Scan the listing below. Copy each line that contains "hlhs".

→ Input records
------------

/-- **The key inequality**: for `‖z‖ ≤ K`, `‖e^z - 1‖ ≤ exp((K + Re z)/2)`.
Proof: with `z = a + ib`, `‖e^z - 1‖² = e^a (2 cosh a - 2 cos b)` and
`2 cosh a - 2 cos b ≤ e^{|a|} + 1 - 2 + b² ≤ e^{|a|} - 1 + K² - a² ≤ e^K - 1 < e^K`
(`cos b ≥ 1 - b²/2`, `t ↦ e^t - t²` increasing). [folklore] -/
theorem norm_exp_sub_one_le_exp_half {z : ℂ} {K : ℝ} (hz : ‖z‖ ≤ K) :
    ‖Complex.exp z - 1‖ ≤ Real.exp ((K + z.re) / 2) := by
  have hK0 : 0 ≤ K := (norm_nonneg z).trans hz
  set a : ℝ := z.re with ha
  set b : ℝ := z.im with hb
  have habs : |a| ≤ K := (Complex.abs_re_le_norm z).trans hz
  have hab2 : a ^ 2 + b ^ 2 ≤ K ^ 2 := by
    have h1 : ‖z‖ ^ 2 = a ^ 2 + b ^ 2 := by
      rw [Complex.sq_norm, Complex.normSq_apply]; ring
    rw [← h1]
    exact pow_le_pow_left₀ (norm_nonneg z) hz 2
  -- `‖e^z - 1‖² = e^{2a} - 2 e^a cos b + 1`
  have hsq : ‖Complex.exp z - 1‖ ^ 2 = Real.exp a * (Real.exp a + Real.exp (-a) - 2 * Real.cos b) := by
    rw [Complex.sq_norm, Complex.normSq_apply]
    simp only [Complex.sub_re, Complex.exp_re, Complex.one_re, Complex.sub_im, Complex.exp_im,
      Complex.one_im, sub_zero]
    have hcs : Real.cos z.im ^ 2 + Real.sin z.im ^ 2 = 1 := Real.cos_sq_add_sin_sq z.im
    have hee : Real.exp z.re * Real.exp (-z.re) = 1 := by rw [← Real.exp_add]; simp
    simp only [ha, hb]
    linear_combination (Real.exp z.re) ^ 2 * hcs - hee
  -- `e^a + e^{-a} - 2 cos b ≤ e^K - 1`
  have hcos : 1 - b ^ 2 / 2 ≤ Real.cos b := Real.one_sub_sq_div_two_le_cos
  have hexpneg : Real.exp (-|a|) ≤ 1 := by
    rw [Real.exp_le_one_iff]; exact neg_nonpos.mpr (abs_nonneg a)
  have hcosh : Real.exp a + Real.exp (-a) = Real.exp |a| + Real.exp (-|a|) := by
    rcases le_or_gt 0 a with h | h
    · rw [abs_of_nonneg h]
    · rw [abs_of_neg h, neg_neg, add_comm]
  have hmono := exp_sub_sq_mono habs
  have hsqa : |a| ^ 2 = a ^ 2 := sq_abs a
  have hmain : Real.exp a + Real.exp (-a) - 2 * Real.cos b ≤ Real.exp K - 1 := by
    rw [hcosh]
    nlinarith
  -- conclude
  have hlhs : ‖Complex.exp z - 1‖ ^ 2 ≤ Real.exp ((K + a) / 2) ^ 2 := by
    rw [hsq, ← Real.exp_nat_mul]
    have : ((2 : ℕ) : ℝ) * ((K + a) / 2) = K + a := by push_cast; ring
    rw [this, Real.exp_add]
    have hea : 0 < Real.exp a := Real.exp_pos a
    calc Real.exp a * (Real.exp a + Real.exp (-a) - 2 * Real.cos b) ≤ Real.exp a * (Real.exp K - 1) := by
          gcongr
      _ ≤ Real.exp a * Real.exp K := by gcongr; linarith
      _ = Real.exp K * Real.exp a := mul_comm _ _
  exact (pow_le_pow_iff_left₀ (norm_nonneg _) (Real.exp_pos _).le two_ne_zero).mp hlhs

/-- A perturbed form: for `‖z‖ ≤ K` and `‖r‖ ≤ 1`,
`‖e^{z + r} - 1‖ ≤ exp((K + Re z)/2 + 2‖r‖)`. [folklore] -/
theorem norm_exp_add_sub_one_le {z r : ℂ} {K : ℝ} (hz : ‖z‖ ≤ K) (hr : ‖r‖ ≤ 1) :
    ‖Complex.exp (z + r) - 1‖ ≤ Real.exp ((K + z.re) / 2 + 2 * ‖r‖) := by
  have hre : z.re ≤ K := (Complex.re_le_norm z).trans hz
  have h1 : Complex.exp (z + r) - 1 = Complex.exp z * (Complex.exp r - 1) + (Complex.exp z - 1) := by
    rw [Complex.exp_add]; ring
  have h2 : ‖Complex.exp z‖ ≤ Real.exp ((K + z.re) / 2) := by
    rw [Complex.norm_exp]
    exact Real.exp_le_exp.mpr (by linarith)
  have h3 : ‖Complex.exp r - 1‖ ≤ 2 * ‖r‖ := Complex.norm_exp_sub_one_le hr
  have h4 := norm_exp_sub_one_le_exp_half hz
  have hE : 0 < Real.exp ((K + z.re) / 2) := Real.exp_pos _
  calc ‖Complex.exp (z + r) - 1‖ ≤ ‖Complex.exp z * (Complex.exp r - 1)‖ + ‖Complex.exp z - 1‖ := by
        rw [h1]; exact norm_add_le _ _
    _ ≤ Real.exp ((K + z.re) / 2) * (2 * ‖r‖) + Real.exp ((K + z.re) / 2) := by
        rw [norm_mul]
        gcongr
    _ = Real.exp ((K + z.re) / 2) * (2 * ‖r‖ + 1) := by ring
    _ ≤ Real.exp ((K + z.re) / 2) * Real.exp (2 * ‖r‖) := by
        gcongr
        linarith [Real.add_one_le_exp (2 * ‖r‖)]
    _ = Real.exp ((K + z.re) / 2 + 2 * ‖r‖) := by rw [← Real.exp_add]

/-! ### Bounding the block Euler factors -/

/-- `‖g(p) p^{-s}‖ ≤ p^{-Re s} ≤ 1/2` for a prime `p` and `Re s ≥ 1`. [folklore] -/
theorem norm_term_le_rpow (hgb : ∀ n, ‖g n‖ ≤ 1) {p : ℕ} (hp : p.Prime) (s : ℂ) :
    ‖g p * (p : ℂ) ^ (-s)‖ ≤ (p : ℝ) ^ (-s.re) := by
  rw [norm_mul, Complex.norm_natCast_cpow_of_pos hp.pos, Complex.neg_re]
  calc ‖g p‖ * (p : ℝ) ^ (-s.re) ≤ 1 * (p : ℝ) ^ (-s.re) := by gcongr; exact hgb p
    _ = _ := one_mul _

/-- For `Re s ≥ 1`: `p^{-Re s} ≤ 1/p ≤ 1/2`. [folklore] -/
theorem rpow_neg_re_le {p : ℕ} (hp : p.Prime) {s : ℂ} (hs : 1 ≤ s.re) :
    (p : ℝ) ^ (-s.re) ≤ 1 / p := by
  have h1 : (p : ℝ) ^ (-s.re) ≤ (p : ℝ) ^ (-1 : ℝ) :=
    Real.rpow_le_rpow_of_exponent_le (by exact_mod_cast hp.one_lt.le) (by linarith)
  rwa [Real.rpow_neg_one, ← one_div] at h1

/-- **Norm of a sub-Euler-product**: for a set `P` of primes `≤ N` and `Re s ≥ 1`,
`‖∏_{p ∈ P} (1 - g(p)p^{-s})⁻¹‖ ≤ exp(∑_{p ∈ P} Re(g(p)p^{-s}) + 1)`. [folklore] -/
theorem norm_blockEuler_le (hgb : ∀ n, ‖g n‖ ≤ 1) {P : Finset ℕ} (hP : P ⊆ Nat.primesBelow (N + 1))
    {s : ℂ} (hs : 1 ≤ s.re) :
    ‖blockEuler g P s‖ ≤ Real.exp (∑ p ∈ P, (g p * (p : ℂ) ^ (-s)).re + 1) := by
  unfold blockEuler
  rw [norm_prod]
  have hprime : ∀ p ∈ P, p.Prime := fun p hp => (Nat.mem_primesBelow.mp (hP hp)).2
  have hz : ∀ p ∈ P, ‖g p * (p : ℂ) ^ (-s)‖ ≤ 1 / p := fun p hp =>
    (norm_term_le_rpow hgb (hprime p hp) s).trans (rpow_neg_re_le (hprime p hp) hs)
  have hz' : ∀ p ∈ P, ‖g p * (p : ℂ) ^ (-s)‖ ≤ 1 / 2 := fun p hp =>
    (hz p hp).trans (one_div_le_one_div_of_le (by norm_num) (by exact_mod_cast (hprime p hp).two_le))
  calc ∏ p ∈ P, ‖(1 - g p * (p : ℂ) ^ (-s))⁻¹‖
      ≤ ∏ p ∈ P, Real.exp ((g p * (p : ℂ) ^ (-s)).re + ‖g p * (p : ℂ) ^ (-s)‖ ^ 2) :=
        Finset.prod_le_prod (fun p _ => norm_nonneg _) fun p hp => norm_inv_one_sub_le (hz' p hp)
    _ = Real.exp (∑ p ∈ P, ((g p * (p : ℂ) ^ (-s)).re + ‖g p * (p : ℂ) ^ (-s)‖ ^ 2)) := by
        rw [Real.exp_sum]
    _ ≤ Real.exp (∑ p ∈ P, (g p * (p : ℂ) ^ (-s)).re + 1) := by
        apply Real.exp_le_exp.mpr
        rw [Finset.sum_add_distrib]
        gcongr
        calc ∑ p ∈ P, ‖g p * (p : ℂ) ^ (-s)‖ ^ 2 ≤ ∑ p ∈ P, (1 : ℝ) / (p : ℝ) ^ 2 := by
              refine Finset.sum_le_sum fun p hp => ?_
              calc ‖g p * (p : ℂ) ^ (-s)‖ ^ 2 ≤ (1 / p) ^ 2 := pow_le_pow_left₀ (norm_nonneg _) (hz p hp) 2
                _ = 1 / (p : ℝ) ^ 2 := by ring
          _ ≤ ∑ p ∈ Nat.primesBelow (N + 1), (1 : ℝ) / (p : ℝ) ^ 2 :=
              Finset.sum_le_sum_of_subset_of_nonneg hP fun p _ _ => by positivity
          _ ≤ 1 := sum_primesBelow_inv_sq_le_one (N + 1)

/-- **A block factor minus one**: for a set `P` of primes and `Re s ≥ 1`, with
`z = ∑_{p ∈ P} g(p)p^{-s}`, `K = ∑_{p ∈ P} p^{-Re s}`, `ε = ∑_{p ∈ P} p^{-2}` (assumed `≤ 1`):
`‖∏_{p ∈ P} (1 - g(p)p^{-s})⁻¹ - 1‖ ≤ exp((K + Re z)/2 + 2ε)`.  Since `Re z = K - D` with
`D = ∑_{p ∈ P} p^{-Re s}(1 - Re(g(p) p^{-i Im s}))` the block's pretentious distance, this says
`‖G_P - 1‖ ≤ e^{K - D/2 + 2ε}`: half of the distance is retained. [folklore] -/
theorem norm_blockEuler_sub_one_le (hgb : ∀ n, ‖g n‖ ≤ 1) {P : Finset ℕ} (hP : ∀ p ∈ P, p.Prime)
    {s : ℂ} (hs : 1 ≤ s.re) (hε : ∑ p ∈ P, (1 : ℝ) / (p : ℝ) ^ 2 ≤ 1) :
    ‖blockEuler g P s - 1‖ ≤
      Real.exp ((∑ p ∈ P, (p : ℝ) ^ (-s.re) + (∑ p ∈ P, g p * (p : ℂ) ^ (-s)).re) / 2 +
        2 * ∑ p ∈ P, (1 : ℝ) / (p : ℝ) ^ 2) := by
  -- the Euler factor as an exponential
  set zp : ℕ → ℂ := fun p => g p * (p : ℂ) ^ (-s) with hzp
  have hz : ∀ p ∈ P, ‖zp p‖ ≤ 1 / p := fun p hp =>
    (norm_term_le_rpow hgb (hP p hp) s).trans (rpow_neg_re_le (hP p hp) hs)
  have hz' : ∀ p ∈ P, ‖zp p‖ ≤ 1 / 2 := fun p hp =>
    (hz p hp).trans (one_div_le_one_div_of_le (by norm_num) (by exact_mod_cast (hP p hp).two_le))
  have hne : ∀ p ∈ P, 1 - zp p ≠ 0 := by
    intro p hp h
    have : ‖zp p‖ = 1 := by rw [show zp p = 1 by linear_combination -h]; simp
    linarith [hz' p hp]
  have hfac : ∀ p ∈ P, (1 - zp p)⁻¹ = Complex.exp (-Complex.log (1 - zp p)) := by
    intro p hp
    rw [Complex.exp_neg, Complex.exp_log (hne p hp)]
  have hprod : blockEuler g P s = Complex.exp (∑ p ∈ P, -Complex.log (1 - zp p)) := by
    unfold blockEuler
    rw [Complex.exp_sum]
    exact Finset.prod_congr rfl fun p hp => hfac p hp
  -- split `-log(1 - z_p) = z_p + r_p`
  set z : ℂ := ∑ p ∈ P, zp p with hzdef
  set r : ℂ := ∑ p ∈ P, (-Complex.log (1 - zp p) - zp p) with hrdef
  have hsplit : ∑ p ∈ P, -Complex.log (1 - zp p) = z + r := by
    rw [hzdef, hrdef, ← Finset.sum_add_distrib]
    exact Finset.sum_congr rfl fun p _ => by ring
  have hrle : ‖r‖ ≤ ∑ p ∈ P, (1 : ℝ) / (p : ℝ) ^ 2 := by
    refine (norm_sum_le _ _).trans (Finset.sum_le_sum fun p hp => ?_)
    calc ‖-Complex.log (1 - zp p) - zp p‖ ≤ ‖zp p‖ ^ 2 := norm_neg_log_one_sub_sub_le (hz' p hp)
      _ ≤ (1 / p) ^ 2 := pow_le_pow_left₀ (norm_nonneg _) (hz p hp) 2
      _ = 1 / (p : ℝ) ^ 2 := by ring
  have hr1 : ‖r‖ ≤ 1 := hrle.trans hε
  have hzK : ‖z‖ ≤ ∑ p ∈ P, (p : ℝ) ^ (-s.re) :=
    (norm_sum_le _ _).trans (Finset.sum_le_sum fun p hp => norm_term_le_rpow hgb (hP p hp) s)
  rw [hprod, hsplit]
  refine (norm_exp_add_sub_one_le hzK hr1).trans (Real.exp_le_exp.mpr ?_)
  have : z.re = (∑ p ∈ P, g p * (p : ℂ) ^ (-s)).re := rfl
  rw [this]
  linarith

------------

→ Exercise solution
  have hlhs : ‖Complex.exp z - 1‖ ^ 2 ≤ Real.exp ((K + a) / 2) ^ 2 := by
  exact (pow_le_pow_iff_left₀ (norm_nonneg _) (Real.exp_pos _).le two_ne_zero).mp hlhs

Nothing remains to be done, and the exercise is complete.